Why can I not retrieve the index of a variant and use that to get its content?

Why can I not retrieve the index of a variant and use that to get its content?

std::variant
std::visit

I'm trying to access the content of a variant. I don't know what's in there, but thankfully, the variant does. So I thought I'll just ask the variant what index it is on and then use that index to std::get its content.

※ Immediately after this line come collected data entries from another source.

/-
Copyright: the b2b-balaban T⁴-continuum CRUX team, row NE7b OWNER lineage `t4-ne7b-p1` (gen 130). Project licence.
-/
import Summits.QuantumFields.BalabanUV.T4Continuum.Spine.NE7b.SupExpFamilyLogDerivatives

/-!
# THE CUMULANTS OF THE EXPONENTIAL FAMILY ARE BOUNDED BY TILTED ABSOLUTE MOMENTS: for a NONNEGATIVE weight `Φ₀` and `H = I[1] > 0`, with
# `⟨X⟩ = I[X]∕I[1]` and `m_X ≥ ⟨|X|⟩`,
#   `|∂_s²log H| ≤ m_{A²} + m_A²`,   `|∂_t∂_slog H| ≤ m_{AB} + m_Am_B`,   `|∂_t²∂_slog H| ≤ m_{AB²} + m_Am_{B²} + 2m_{AB}m_B + 2m_Am_B²`
# for the closed forms of (330) — `|I[X]| ≤ I[|X|]` and real algebra; the letters `m_X` are what the road's single-site moments ((323))
# supply (row NE7b, node U5c; (330) BY NAME + Mathlib's `abs_integral_le_integral_abs`; [folklore])

Cell `pub-balaban`, sub-cell `t4`, spine estimate NE7b (`T4WeightBudget.RelWeightBound`; the cell's OWN estimate — NOT PRINTED in
[Bałaban 1983–89], NOT PROVED).  Crux-route work under `Spine/NE7b/` by the row OWNER (`t4-ne7b-p1` gen 130, file (331)) under FREEZE
(0)'s crux-prover clause, on § [NE7bP1-G129-HANDOFF] NEXT (i)∕(ii) (SCOPING-d4: the `M₂, M₃` letters of (327)); NOTHING of Bałaban's is
named as a Lean object, valued or asserted; no `T4Continuum/Support` leaf typed; no `def`, no notation; zero `sorry`.  Imports (BY NAME):
(330) `…SupExpFamilyLogDerivatives` (vocabulary only); Mathlib's `abs_integral_le_integral_abs`, `integral_nonneg`, `div_le_div_of_nonneg_right`.

WHAT IS PROVED ([folklore]; real algebra in §1, integrals in §2):
* §1 `abs_var_quot_le` (`h > 0`, `|a| ≤ h·m_A`, `0 ≤ aa ≤ h·m_{AA}` ⟹ `|(aa·h − a·a)∕h²| ≤ m_{AA} + m_A²`), `abs_cov_quot_le`
  (`|(ab·h − a·b)∕h²| ≤ m_{AB} + m_Am_B`), **`abs_third_quot_le`** (the raw quotient-rule expression of (330)'s `hasDerivAt_fst_t` is
  `≤ m_{ABB} + m_Am_{BB} + 2m_{AB}m_B + 2m_Am_B²`);
* §2 `abs_tiltedIntegral_le` (`Φ₀ ≥ 0` ⟹ `|∫Φ₀Xe^{sA+tB}| ≤ ∫Φ₀|X|e^{sA+tB}`), THE END **`abs_fss_le`**, **`abs_fst_le`**, **`abs_fstt_le`**
  (the three displayed bounds for the closed forms of (330), given the six moment letters at the point `(s,t)`); §3 toy.

HONEST (what this is NOT).  Bounds at one point `(s,t)` from moment letters supplied as hypotheses; the road's discharge of the letters
(single-site Gaussian moments of the tilted law of the perturbed family, uniformly on the unit square) and the assembly with (326)∕(327) are
the last file of SCOPING-d4; nothing of Bałaban's asserted.  BY-NAME EFFECT ON THE WALL: NONE.  NE7b NOT PRINTED ∕ NOT PROVED; spine PROVED
0∕9; rung (B)+1 — the programme's measures remain FINITE-torus statements; NOT the mass gap, NOT Clay.  HONEST DEPENDENCY: continuum YM on
T⁴ ⇐ BetaPertH ∧ nine spine estimates (0∕9 proved); BetaPertH ⇐ (D1) ∧ (D4) ∧ CAP+tail; G-an2-4 gates asym, D1 and NE2∕3∕4.
-/

set_option autoImplicit false

noncomputable section

namespace Summit.QuantumFields.BalabanUV.T4Continuum.NE7b.SupExpFamilyCumulantBounds

open MeasureTheory Real Set

/-! ## §1. Real algebra: quotients of the quotient rule against moment letters -/

/-- `h > 0`, `|a| ≤ h·m` ⟹ `|a|∕h ≤ m` and `|a∕h| ≤ m`. [folklore] -/
theorem abs_div_le_of_abs_le {h a m : ℝ} (hh : 0 < h) (ha : |a| ≤ h * m) : |a / h| ≤ m := by
  rw [abs_div, abs_of_pos hh, div_le_iff₀ hh, mul_comm]
  exact ha

/-- **VARIANCE-TYPE QUOTIENT**: `h > 0`, `|a| ≤ h·m_A`, `|aa| ≤ h·m_{AA}`, `0 ≤ m_A` ⟹ `|(aa·h − a·a)∕h²| ≤ m_{AA} + m_A²`. [folklore] -/
theorem abs_var_quot_le {h a aa mA mAA : ℝ} (hh : 0 < h) (hmA : 0 ≤ mA) (ha : |a| ≤ h * mA) (haa : |aa| ≤ h * mAA) :
    |(aa * h - a * a) / h ^ 2| ≤ mAA + mA ^ 2 := by
  have h1 : |a / h| ≤ mA := abs_div_le_of_abs_le hh ha
  have h2 : |aa / h| ≤ mAA := abs_div_le_of_abs_le hh haa
  have e : (aa * h - a * a) / h ^ 2 = aa / h - (a / h) * (a / h) := by
    field_simp
  rw [e]
  calc |aa / h - a / h * (a / h)| ≤ |aa / h| + |a / h * (a / h)| := abs_sub _ _
    _ = |aa / h| + |a / h| * |a / h| := by rw [abs_mul]
    _ ≤ mAA + mA * mA := add_le_add h2 (mul_le_mul h1 h1 (abs_nonneg _) hmA)
    _ = mAA + mA ^ 2 := by ring

/-- **COVARIANCE-TYPE QUOTIENT**: `h > 0`, `|a| ≤ h·m_A`, `|b| ≤ h·m_B`, `|ab| ≤ h·m_{AB}`, `0 ≤ m_A` ⟹ `|(ab·h − a·b)∕h²| ≤ m_{AB} + m_Am_B`.
[folklore] -/
theorem abs_cov_quot_le {h a b ab mA mB mAB : ℝ} (hh : 0 < h) (hmA : 0 ≤ mA) (ha : |a| ≤ h * mA) (hb : |b| ≤ h * mB)
    (hab : |ab| ≤ h * mAB) : |(ab * h - a * b) / h ^ 2| ≤ mAB + mA * mB := by
  have h1 : |a / h| ≤ mA := abs_div_le_of_abs_le hh ha
  have h2 : |b / h| ≤ mB := abs_div_le_of_abs_le hh hb
  have h3 : |ab / h| ≤ mAB := abs_div_le_of_abs_le hh hab
  have e : (ab * h - a * b) / h ^ 2 = ab / h - (a / h) * (b / h) := by
    field_simp
  rw [e]
  calc |ab / h - a / h * (b / h)| ≤ |ab / h| + |a / h * (b / h)| := abs_sub _ _
    _ = |ab / h| + |a / h| * |b / h| := by rw [abs_mul]
    _ ≤ mAB + mA * mB := add_le_add h3 (mul_le_mul h1 h2 (abs_nonneg _) hmA)

/-- **THIRD-CUMULANT QUOTIENT** (the raw form produced by the quotient rule in (330) `hasDerivAt_fst_t`): `h > 0` and the six letters
`|a| ≤ hm_A`, `|b| ≤ hm_B`, `|ab| ≤ hm_{AB}`, `|bb| ≤ hm_{BB}`, `|abb| ≤ hm_{ABB}` (`m_A, m_B, m_{AB} ≥ 0`) ⟹
`|((abb·h + ab·b − (ab·b + a·bb))·h² − (ab·h − a·b)·(2·h·b))∕(h²)²| ≤ m_{ABB} + m_Am_{BB} + 2m_{AB}m_B + 2m_Am_B²`. [folklore] -/
theorem abs_third_quot_le {h a b ab bb abb mA mB mAB mBB mABB : ℝ} (hh : 0 < h) (hmA : 0 ≤ mA) (hmB : 0 ≤ mB) (hmAB : 0 ≤ mAB)
    (ha : |a| ≤ h * mA) (hb : |b| ≤ h * mB) (hab : |ab| ≤ h * mAB) (hbb : |bb| ≤ h * mBB) (habb : |abb| ≤ h * mABB) :
    |((abb * h + ab * b - (ab * b + a * bb)) * h ^ 2 - (ab * h - a * b) * (2 * h * b)) / (h ^ 2) ^ 2| ≤
      mABB + mA * mBB + 2 * mAB * mB + 2 * mA * mB ^ 2 := by
  have h1 : |a / h| ≤ mA := abs_div_le_of_abs_le hh ha
  have h2 : |b / h| ≤ mB := abs_div_le_of_abs_le hh hb
  have h3 : |ab / h| ≤ mAB := abs_div_le_of_abs_le hh hab
  have h4 : |bb / h| ≤ mBB := abs_div_le_of_abs_le hh hbb
  have h5 : |abb / h| ≤ mABB := abs_div_le_of_abs_le hh habb
  have e : ((abb * h + ab * b - (ab * b + a * bb)) * h ^ 2 - (ab * h - a * b) * (2 * h * b)) / (h ^ 2) ^ 2 =
      abb / h - (a / h) * (bb / h) - 2 * (ab / h) * (b / h) + 2 * (a / h) * ((b / h) * (b / h)) := by
    field_simp
    ring
  rw [e]
  have hA0 := abs_nonneg (a / h)
  have hB0 := abs_nonneg (b / h)
  have t1 : |a / h * (bb / h)| ≤ mA * mBB := by
    rw [abs_mul]; exact mul_le_mul h1 h4 (abs_nonneg _) hmA
  have t2 : |2 * (ab / h) * (b / h)| ≤ 2 * mAB * mB := by
    rw [abs_mul, abs_mul, abs_two]
    exact mul_le_mul (mul_le_mul_of_nonneg_left h3 zero_le_two) h2 (abs_nonneg _) (by positivity)
  have t3 : |2 * (a / h) * (b / h * (b / h))| ≤ 2 * mA * mB ^ 2 := by
    rw [abs_mul, abs_mul, abs_mul, abs_two, sq]
    exact mul_le_mul (mul_le_mul_of_nonneg_left h1 zero_le_two) (mul_le_mul h2 h2 hB0 hmB) (by positivity) (by positivity)
  calc |abb / h - a / h * (bb / h) - 2 * (ab / h) * (b / h) + 2 * (a / h) * (b / h * (b / h))|
      ≤ |abb / h - a / h * (bb / h) - 2 * (ab / h) * (b / h)| + |2 * (a / h) * (b / h * (b / h))| := abs_add_le _ _
    _ ≤ |abb / h - a / h * (bb / h)| + |2 * (ab / h) * (b / h)| + |2 * (a / h) * (b / h * (b / h))| := by
        linarith [abs_sub (abb / h - a / h * (bb / h)) (2 * (ab / h) * (b / h))]
    _ ≤ |abb / h| + |a / h * (bb / h)| + |2 * (ab / h) * (b / h)| + |2 * (a / h) * (b / h * (b / h))| := by
        linarith [abs_sub (abb / h) (a / h * (bb / h))]
    _ ≤ mABB + mA * mBB + 2 * mAB * mB + 2 * mA * mB ^ 2 := by linarith

/-! ## §2. Integrals: `|I[X]| ≤ I[|X|]` for a nonnegative weight, and the three cumulant bounds -/

variable {Ω : Type*} [MeasurableSpace Ω] {μ : Measure Ω} {Φ₀ A B : Ω → ℝ}

/-- **`|I[X]| ≤ I[|X|]`** for a nonnegative weight: `|∫Φ₀Xe^{sA+tB}dμ| ≤ ∫Φ₀|X|e^{sA+tB}dμ`. [folklore] -/
theorem abs_tiltedIntegral_le (hΦ₀ : ∀ ω, 0 ≤ Φ₀ ω) (X : Ω → ℝ) (s t : ℝ) :
    |∫ ω, Φ₀ ω * X ω * exp (s * A ω + t * B ω) ∂μ| ≤ ∫ ω, Φ₀ ω * |X ω| * exp (s * A ω + t * B ω) ∂μ := by
  refine abs_integral_le_integral_abs.trans (le_of_eq (integral_congr_ae (ae_of_all _ fun ω => ?_)))
  dsimp only
  rw [abs_mul, abs_mul, abs_of_nonneg (hΦ₀ ω), abs_of_pos (exp_pos _)]

/-- **`|∂_s²log H| ≤ m_{A²} + m_A²`**: the closed form of (330) `hasDerivAt_fs_s` against the letters `I[|A|] ≤ H·m_A`, `I[A·A] ≤ H·m_{AA}`
(`Φ₀ ≥ 0`, `H > 0`). [folklore] -/
theorem abs_fss_le (hΦ₀ : ∀ ω, 0 ≤ Φ₀ ω) {s t mA mAA : ℝ} (hH : 0 < ∫ ω, Φ₀ ω * exp (s * A ω + t * B ω) ∂μ) (hmA : 0 ≤ mA)
    (hA : ∫ ω, Φ₀ ω * |A ω| * exp (s * A ω + t * B ω) ∂μ ≤ (∫ ω, Φ₀ ω * exp (s * A ω + t * B ω) ∂μ) * mA)
    (hAA : ∫ ω, Φ₀ ω * |A ω * A ω| * exp (s * A ω + t * B ω) ∂μ ≤ (∫ ω, Φ₀ ω * exp (s * A ω + t * B ω) ∂μ) * mAA) :
    |((∫ ω, Φ₀ ω * A ω * A ω * exp (s * A ω + t * B ω) ∂μ) * (∫ ω, Φ₀ ω * exp (s * A ω + t * B ω) ∂μ) -
        (∫ ω, Φ₀ ω * A ω * exp (s * A ω + t * B ω) ∂μ) * (∫ ω, Φ₀ ω * A ω * exp (s * A ω + t * B ω) ∂μ)) /
        (∫ ω, Φ₀ ω * exp (s * A ω + t * B ω) ∂μ) ^ 2| ≤ mAA + mA ^ 2 := by
  have hAA' : |∫ ω, Φ₀ ω * A ω * A ω * exp (s * A ω + t * B ω) ∂μ| ≤ (∫ ω, Φ₀ ω * exp (s * A ω + t * B ω) ∂μ) * mAA := by
    have h := abs_tiltedIntegral_le (μ := μ) (A := A) (B := B) hΦ₀ (fun ω => A ω * A ω) s t
    have e : ∫ ω, Φ₀ ω * A ω * A ω * exp (s * A ω + t * B ω) ∂μ = ∫ ω, Φ₀ ω * (A ω * A ω) * exp (s * A ω + t * B ω) ∂μ :=
      integral_congr_ae (ae_of_all _ fun ω => by dsimp only; rw [mul_assoc (Φ₀ ω)])
    rw [e]
    exact h.trans hAA
  exact abs_var_quot_le hH hmA ((abs_tiltedIntegral_le hΦ₀ A s t).trans hA) hAA'

/-- **`|∂_t∂_slog H| ≤ m_{AB} + m_Am_B`**: the closed form of (330) `hasDerivAt_fs_t` against the letters for `|A|, |B|, |AB|`. [folklore] -/
theorem abs_fst_le (hΦ₀ : ∀ ω, 0 ≤ Φ₀ ω) {s t mA mB mAB : ℝ} (hH : 0 < ∫ ω, Φ₀ ω * exp (s * A ω + t * B ω) ∂μ) (hmA : 0 ≤ mA)
    (hA : ∫ ω, Φ₀ ω * |A ω| * exp (s * A ω + t * B ω) ∂μ ≤ (∫ ω, Φ₀ ω * exp (s * A ω + t * B ω) ∂μ) * mA)
    (hB : ∫ ω, Φ₀ ω * |B ω| * exp (s * A ω + t * B ω) ∂μ ≤ (∫ ω, Φ₀ ω * exp (s * A ω + t * B ω) ∂μ) * mB)
    (hAB : ∫ ω, Φ₀ ω * |A ω * B ω| * exp (s * A ω + t * B ω) ∂μ ≤ (∫ ω, Φ₀ ω * exp (s * A ω + t * B ω) ∂μ) * mAB) :
    |((∫ ω, Φ₀ ω * A ω * B ω * exp (s * A ω + t * B ω) ∂μ) * (∫ ω, Φ₀ ω * exp (s * A ω + t * B ω) ∂μ) -
        (∫ ω, Φ₀ ω * A ω * exp (s * A ω + t * B ω) ∂μ) * (∫ ω, Φ₀ ω * B ω * exp (s * A ω + t * B ω) ∂μ)) /
        (∫ ω, Φ₀ ω * exp (s * A ω + t * B ω) ∂μ) ^ 2| ≤ mAB + mA * mB := by
  have hAB' : |∫ ω, Φ₀ ω * A ω * B ω * exp (s * A ω + t * B ω) ∂μ| ≤ (∫ ω, Φ₀ ω * exp (s * A ω + t * B ω) ∂μ) * mAB := by
    have h := abs_tiltedIntegral_le (μ := μ) (A := A) (B := B) hΦ₀ (fun ω => A ω * B ω) s t
    have e : ∫ ω, Φ₀ ω * A ω * B ω * exp (s * A ω + t * B ω) ∂μ = ∫ ω, Φ₀ ω * (A ω * B ω) * exp (s * A ω + t * B ω) ∂μ :=
      integral_congr_ae (ae_of_all _ fun ω => by dsimp only; rw [mul_assoc (Φ₀ ω)])
    rw [e]
    exact h.trans hAB
  exact abs_cov_quot_le hH hmA ((abs_tiltedIntegral_le hΦ₀ A s t).trans hA) ((abs_tiltedIntegral_le hΦ₀ B s t).trans hB) hAB'

/-- **THE END — `|∂_t²∂_slog H| ≤ m_{AB²} + m_Am_{B²} + 2m_{AB}m_B + 2m_Am_B²`**: the raw closed form of (330) `hasDerivAt_fst_t` against the
six moment letters at `(s,t)` (`Φ₀ ≥ 0`, `H > 0`, `m_A, m_B, m_{AB} ≥ 0`). [folklore] -/
theorem abs_fstt_le (hΦ₀ : ∀ ω, 0 ≤ Φ₀ ω) {s t mA mB mAB mBB mABB : ℝ} (hH : 0 < ∫ ω, Φ₀ ω * exp (s * A ω + t * B ω) ∂μ)
    (hmA : 0 ≤ mA) (hmB : 0 ≤ mB) (hmAB : 0 ≤ mAB)
    (hA : ∫ ω, Φ₀ ω * |A ω| * exp (s * A ω + t * B ω) ∂μ ≤ (∫ ω, Φ₀ ω * exp (s * A ω + t * B ω) ∂μ) * mA)
    (hB : ∫ ω, Φ₀ ω * |B ω| * exp (s * A ω + t * B ω) ∂μ ≤ (∫ ω, Φ₀ ω * exp (s * A ω + t * B ω) ∂μ) * mB)
    (hAB : ∫ ω, Φ₀ ω * |A ω * B ω| * exp (s * A ω + t * B ω) ∂μ ≤ (∫ ω, Φ₀ ω * exp (s * A ω + t * B ω) ∂μ) * mAB)
    (hBB : ∫ ω, Φ₀ ω * |B ω * B ω| * exp (s * A ω + t * B ω) ∂μ ≤ (∫ ω, Φ₀ ω * exp (s * A ω + t * B ω) ∂μ) * mBB)
    (hABB : ∫ ω, Φ₀ ω * |A ω * B ω * B ω| * exp (s * A ω + t * B ω) ∂μ ≤ (∫ ω, Φ₀ ω * exp (s * A ω + t * B ω) ∂μ) * mABB) :
    abs
      ((((∫ ω, Φ₀ ω * A ω * B ω * B ω * exp (s * A ω + t * B ω) ∂μ) * (∫ ω, Φ₀ ω * exp (s * A ω + t * B ω) ∂μ) +
          (∫ ω, Φ₀ ω * A ω * B ω * exp (s * A ω + t * B ω) ∂μ) * (∫ ω, Φ₀ ω * B ω * exp (s * A ω + t * B ω) ∂μ) -
          ((∫ ω, Φ₀ ω * A ω * B ω * exp (s * A ω + t * B ω) ∂μ) * (∫ ω, Φ₀ ω * B ω * exp (s * A ω + t * B ω) ∂μ) +
            (∫ ω, Φ₀ ω * A ω * exp (s * A ω + t * B ω) ∂μ) * (∫ ω, Φ₀ ω * B ω * B ω * exp (s * A ω + t * B ω) ∂μ))) *
          (∫ ω, Φ₀ ω * exp (s * A ω + t * B ω) ∂μ) ^ 2 -
        ((∫ ω, Φ₀ ω * A ω * B ω * exp (s * A ω + t * B ω) ∂μ) * (∫ ω, Φ₀ ω * exp (s * A ω + t * B ω) ∂μ) -
          (∫ ω, Φ₀ ω * A ω * exp (s * A ω + t * B ω) ∂μ) * (∫ ω, Φ₀ ω * B ω * exp (s * A ω + t * B ω) ∂μ)) *
          (2 * (∫ ω, Φ₀ ω * exp (s * A ω + t * B ω) ∂μ) * (∫ ω, Φ₀ ω * B ω * exp (s * A ω + t * B ω) ∂μ))) /
        ((∫ ω, Φ₀ ω * exp (s * A ω + t * B ω) ∂μ) ^ 2) ^ 2) ≤ mABB + mA * mBB + 2 * mAB * mB + 2 * mA * mB ^ 2 := by
  have hprod : ∀ X : Ω → ℝ, ∀ m : ℝ, (∫ ω, Φ₀ ω * |X ω| * exp (s * A ω + t * B ω) ∂μ ≤ (∫ ω, Φ₀ ω * exp (s * A ω + t * B ω) ∂μ) * m) →
      |∫ ω, Φ₀ ω * X ω * exp (s * A ω + t * B ω) ∂μ| ≤ (∫ ω, Φ₀ ω * exp (s * A ω + t * B ω) ∂μ) * m :=
    fun X m hX => (abs_tiltedIntegral_le hΦ₀ X s t).trans hX
  have eAB : ∫ ω, Φ₀ ω * A ω * B ω * exp (s * A ω + t * B ω) ∂μ = ∫ ω, Φ₀ ω * (A ω * B ω) * exp (s * A ω + t * B ω) ∂μ :=
    integral_congr_ae (ae_of_all _ fun ω => by dsimp only; rw [mul_assoc (Φ₀ ω)])
  have eBB : ∫ ω, Φ₀ ω * B ω * B ω * exp (s * A ω + t * B ω) ∂μ = ∫ ω, Φ₀ ω * (B ω * B ω) * exp (s * A ω + t * B ω) ∂μ :=
    integral_congr_ae (ae_of_all _ fun ω => by dsimp only; rw [mul_assoc (Φ₀ ω)])
  have eABB : ∫ ω, Φ₀ ω * A ω * B ω * B ω * exp (s * A ω + t * B ω) ∂μ =
      ∫ ω, Φ₀ ω * (A ω * B ω * B ω) * exp (s * A ω + t * B ω) ∂μ :=
    integral_congr_ae (ae_of_all _ fun ω => by dsimp only; rw [mul_assoc (Φ₀ ω), mul_assoc (Φ₀ ω)])
  rw [eAB, eBB, eABB]
  exact abs_third_quot_le hH hmA hmB hmAB (hprod A mA hA) (hprod B mB hB) (hprod _ mAB hAB) (hprod _ mBB hBB) (hprod _ mABB hABB)

/-! ## §3. Toy -/

/-- Toy (§1): `h = 1`, `a = 2`, `m = 2`: `|2∕1| ≤ 2`. -/
example : abs ((2 : ℝ) / 1) ≤ 2 := abs_div_le_of_abs_le (a := 2) one_pos (by rw [abs_two, one_mul])

end Summit.QuantumFields.BalabanUV.T4Continuum.NE7b.SupExpFamilyCumulantBounds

But this does not compile:

#include <variant>

int main()
{
  std::variant<int, float, char> var { 42.0F };

  const std::size_t idx = var.index();

  auto res = std::get<idx>(var);

  return 0;
}

The error happens in the std::get call:

error: no matching function for call to ‘get<idx>(std::variant<int, float, char>&)’
   auto res = std::get<idx>(var);
                               ^
In file included from /usr/include/c++/8/variant:37,
                 from main.cpp:1:
/usr/include/c++/8/utility:216:5: note: candidate: ‘template<long unsigned int _Int, class _Tp1, class _Tp2> constexpr typename std::tuple_element<_Int, std::pair<_Tp1, _Tp2> >::type& std::get(std::pair<_Tp1, _Tp2>&)’
     get(std::pair<_Tp1, _Tp2>& __in) noexcept
     ^~~
/usr/include/c++/8/utility:216:5: note:   template argument deduction/substitution failed:
main.cpp:9:31: error: the value of ‘idx’ is not usable in a constant expression
   auto res = std::get<idx>(var);
                               ^
main.cpp:7:15: note: ‘std::size_t idx’ is not const
   std::size_t idx = var.index();
               ^~~

How can I fix this?


Essentially, you cannot.

You wrote:

I don't know what's in there, but thankfully, the variant does

... but only at run-time, not at compile-time.And that means your idx value is not compile-time.And that means you can't use get<idx>() directly.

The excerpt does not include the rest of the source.